Prevalence & Progression of Subclinical Atherosclerosis
|The safety and scientific validity of this study is the responsibility of the study sponsor and investigators. Listing a study does not mean it has been evaluated by the U.S. Federal Government. Read our disclaimer for details.|
|ClinicalTrials.gov Identifier: NCT00006503|
Recruitment Status : Completed
First Posted : November 17, 2000
Last Update Posted : May 1, 2014
|Condition or disease|
|Atherosclerosis Cardiovascular Diseases Coronary Arteriosclerosis Carotid Artery Diseases Menopause|
Decreased ovarian function and premenopausal obesity are likely the primary determinants of early coronary atherosclerosis as measured by calcification on EBCT. Aortic calcification occurs earlier than coronary calcification, may predict coronary calcification, and is expected to be the best marker of risk associated with traditional factors in these younger women. Preliminary data indicate that changes in coronary and aortic calcification can be observed over short periods of time in these women.
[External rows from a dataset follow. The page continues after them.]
import Mathlib
import Summits.ValiantsHypothesis.ValiantsHypothesis.Theorems.LacunarySymmetroidMatrixDescartesTieLawDegrees
import HarnessLib

/-!
# ValiantsHypothesis / LacunarySymmetroid — crux `MatrixDescartes` (stmt-ValiantsHypothesis-18050, V1), LINE (A) «product_plus_one»:
# the TIE LAW, kernel path Stage 2, part 6 — the induction on wells: theorem (i) of §45

`card_roots_MF_tieSector` — **Theorem (i) of the tie law** (pen val-idea-25 g8, HOME NOTE §45.4): for a nonempty finite set
`F` of wells with positive data whose positive roots `σ_f` are pairwise distinct, `M_F` has EXACTLY `2|F| − 1` complex roots,
counted with multiplicity, in the open tie sector `S′`.  Induction on `F`: base `#{w·n in S′} = 1`; step `F ↦ F ∪ {f₀}` along
the weight `s = w_{f₀} ∈ (0, w_{f₀}]` of the new well (splitting identity `M = q_{f₀} M_F + s·n_{f₀} Π_F`): the count is constant
for `s > 0` (boundary lemma + `card_roots_filter_eq_of_preconnected`), and as `s → 0⁺` it equals `#{q_{f₀} in S′} + #{M_F in S′}
= 2 + (2|F| − 1)` because the two boundary roots `σ_{f₀} e^{±iπ/c}` of `q_{f₀} M_F` EXIT the closed sector (`exit_lemma`; the
velocity quotient is `σ_{f₀}/D` with `Im D < 0`, `im_boundarySum_neg`) — `card_roots_filter_eventually_eq`.
HONEST FRAMING: helper theorem (complex count); no stub of LINE (A) is touched; `MatrixDescartes` OPEN; `VP ≠ VNP` is NOT proved.
No definitions, no named facts.
-/

set_option linter.dupNamespace false

namespace Summit.ValiantsHypothesis.ValiantsHypothesis.Theorems.LacunarySymmetroidMatrixDescartes

namespace TieLaw

open Polynomial Filter Topology

section Induction

variable {a b : ℕ}

/-- A real polynomial evaluated at a conjugate (file-local copy; cf. `…TieLawBoundarySum`). -/
private theorem eval_map_conj' (p : ℝ[X]) (z : ℂ) :
    (p.map (algebraMap ℝ ℂ)).eval ((starRingEnd ℂ) z) = (starRingEnd ℂ) ((p.map (algebraMap ℝ ℂ)).eval z) := by
  rw [eval_map, eval_map, hom_eval₂]
  congr 1
  ext x
  simp

/-- `M_{{f₀}} = w_{f₀} · n_{f₀}`. -/
theorem MF_singleton {ι : Type*} [DecidableEq ι] (a b : ℕ) (f₀ : ι) (β γ w : ι → ℝ) :
    MF a b {f₀} β γ w = C (w f₀) * nPoly a b (a + b) (β f₀) (γ f₀) := by
  unfold MF
  rw [Finset.sum_singleton, Finset.erase_singleton, Finset.prod_empty, mul_one]

/-- The derivative of `g` over `ℂ` at a real point is the cast of the real derivative. -/
theorem map_gPoly_derivative_eval_ofReal (a c : ℕ) (β γ t : ℝ) :
    ((gPoly a c β γ).map (algebraMap ℝ ℂ)).derivative.eval (t : ℂ) =
      (((gPoly a c β γ).derivative.eval t : ℝ) : ℂ) := by
  rw [derivative_map, eval_map, ← Complex.coe_algebraMap, eval₂_at_apply]

/-- `σ g′(σ) = cγσ^c + aσ^a` for the trinomial (`0 < a ≤ c`... here only `0 < a`, `0 < c`). -/
theorem mul_gPoly_derivative_eval (ha : 0 < a) {c : ℕ} (hc : 0 < c) (β γ t : ℝ) :
    t * (gPoly a c β γ).derivative.eval t = c * γ * t ^ c + a * t ^ a := by
  simp only [gPoly, derivative_add, derivative_sub, derivative_C_mul, derivative_X_pow, derivative_C, sub_zero,
    eval_add, eval_mul, eval_C, eval_pow, eval_X]
  have h1 : t * t ^ (c - 1) = t ^ c := by rw [← pow_succ', Nat.sub_add_cancel hc]
  have h2 : t * t ^ (a - 1) = t ^ a := by rw [← pow_succ', Nat.sub_add_cancel ha]
  calc t * (γ * (↑c * t ^ (c - 1)) + ↑a * t ^ (a - 1))
      = γ * c * (t * t ^ (c - 1)) + a * (t * t ^ (a - 1)) := by ring
    _ = c * γ * t ^ c + a * t ^ a := by rw [h1, h2]; ring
A period of diminishing estrogen levels is the optimum time to observe changes in endothelial function which likely precede measurable atherosclerosis and thus may be the earliest markers for disease potential. Vascular stiffness, a marker for the biologic aging of the vascular system, is highly correlated with measures of insulin sensitivity which is altered in women at mid-life in conjunction with increases in central adiposity. Racial differences in disease prevalence and the relative importance of certain risk factors are likely.
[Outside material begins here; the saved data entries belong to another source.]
import Summits.HubbardSuperconductivity.HubbardSuperconductivity.Theorems.AnisotropyChordTransferFibre3RowCXSCells
import Summits.HubbardSuperconductivity.HubbardSuperconductivity.Theorems.AnisotropyChordTransferFibre3L2TCellRB064N30407

/-!
# Route `AnisotropyChord` / H0 rotor rung, LEVEL 2 row C (KT-2b), t-BLOCK `64 ≤ L ≤ 95`: the X-sum bracket of the column `ν ∈ [30407, 31000]/10⁶`

The L-uniform bracket of the positive Parseval sum of the phase-defect moment on p2's block cell `L2.N1.tcRB064N30407` (window `K = 16`, `T = 964/100000`,
the column's certified totals `θ⁴S₂ ≤ 6422519041/1000000000`, `θ⁴T10 ≤ 3955484047/1000000000`): ★ `xsTB064N30407` : `RowC.xsCellCheck 64 … (507/100) = true` — for every
`L ≥ 64` and every `ν` in the column, `XSn(L, νθ²) ≤ 507/100` (`RowC.xs_cell_sound`; exact-ℚ mirror value 5.0404; at `L₀ = 128`, `K = 32` the
same column has ≈ 4.1); one kernel `decide`; shared by all row-C cells `…RowCTFB064N30407C…` of this column.
Prover seat `hubbard-h0-rotor-p1` g32 (route lead; ruling R4-b); helper for piece A = stmt-HubbardSuperconductivity-23918 of rung 19089
(`--supports`, helper class).  Nothing here proves superconductivity in the Hubbard model; one kernel-certified piece of ONE
conditional reduction (the GM₃ ∀L certificate, Level-2 row C = KT-2b on the t-blocks `48 ≤ L < 128`, route-lead ruling R1); the rotor TARGET as
originally worded stays FALSE (g15 verdict).  Mathlib + the tree only; no sorry.  Generated by p1 g32 scratch/rowcT/mkfilesT.py.
-/

set_option linter.dupNamespace false
set_option autoImplicit false

open Literature.Analysis.ValidatedNumerics

namespace Summit.HubbardSuperconductivity.HubbardSuperconductivity.Theorems.AnisotropyChord.Transfer.Fibre3.L2.KT2b

open L2.N1

/-- ★ the X-sum bracket of the block column `tcRB064N30407`: `XSn ≤ 507/100` for all `L ≥ 64`, `ν ∈ [30407, 31000]/10⁶`. -/
theorem xsTRB064N30407 :
    RowC.xsCellCheck tcRB064N30407.L0 tcRB064N30407.n1 tcRB064N30407.n2 tcRB064N30407.νd tcRB064N30407.Tn tcRB064N30407.Td 1000000 tcRB064N30407.bS2.2 tcRB064N30407.bT10.2 ((507 : ℚ) / 100) = true := by
  decide +kernel

end Summit.HubbardSuperconductivity.HubbardSuperconductivity.Theorems.AnisotropyChord.Transfer.Fibre3.L2.KT2b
Subclinical atherosclerosis will be evaluated in 728 women (305 African American, 423 Caucasian) enrolled in the Pittsburgh and Chicago sites of the Study of Women's Health Across the Nation (SWAN), a multicenter study characterizing the biological and psychosocial antecedents and sequellae of menopause. The extent to which diminishing ovarian function affects vascular function and accelerates the development of atherosclerosis in the coronary arteries, aorta and carotid arteries will be evaluated. Serial measures of coronary and aortic calcification (by electron beam computed tomography [EBCT] ), carotid atherosclerosis, endothelial function and aortic stiffening will be performed two years apart. The prevalence and progression of subclinical atherosclerosis will be evaluated in relation to serial measures of ovarian function, psychosocial and behavioral factors, markers of clotting and inflammation as well as traditional cardiovascular risk factors, all collected in SWAN. The study is conducted jointly by Dr. Lynda Powell (R01HL65581) at Rush-Presbyterian-St. Luke's Medical Center in Chicago and Dr. Kim Tyrrell (R01HL65591) at the University of Pittsburgh.
|Study Type :||Observational|
|Study Start Date :||August 2000|
|Actual Primary Completion Date :||July 2006|
|Actual Study Completion Date :||July 2006|
To learn more about this study, you or your doctor may contact the study research staff using the contact information provided by the sponsor.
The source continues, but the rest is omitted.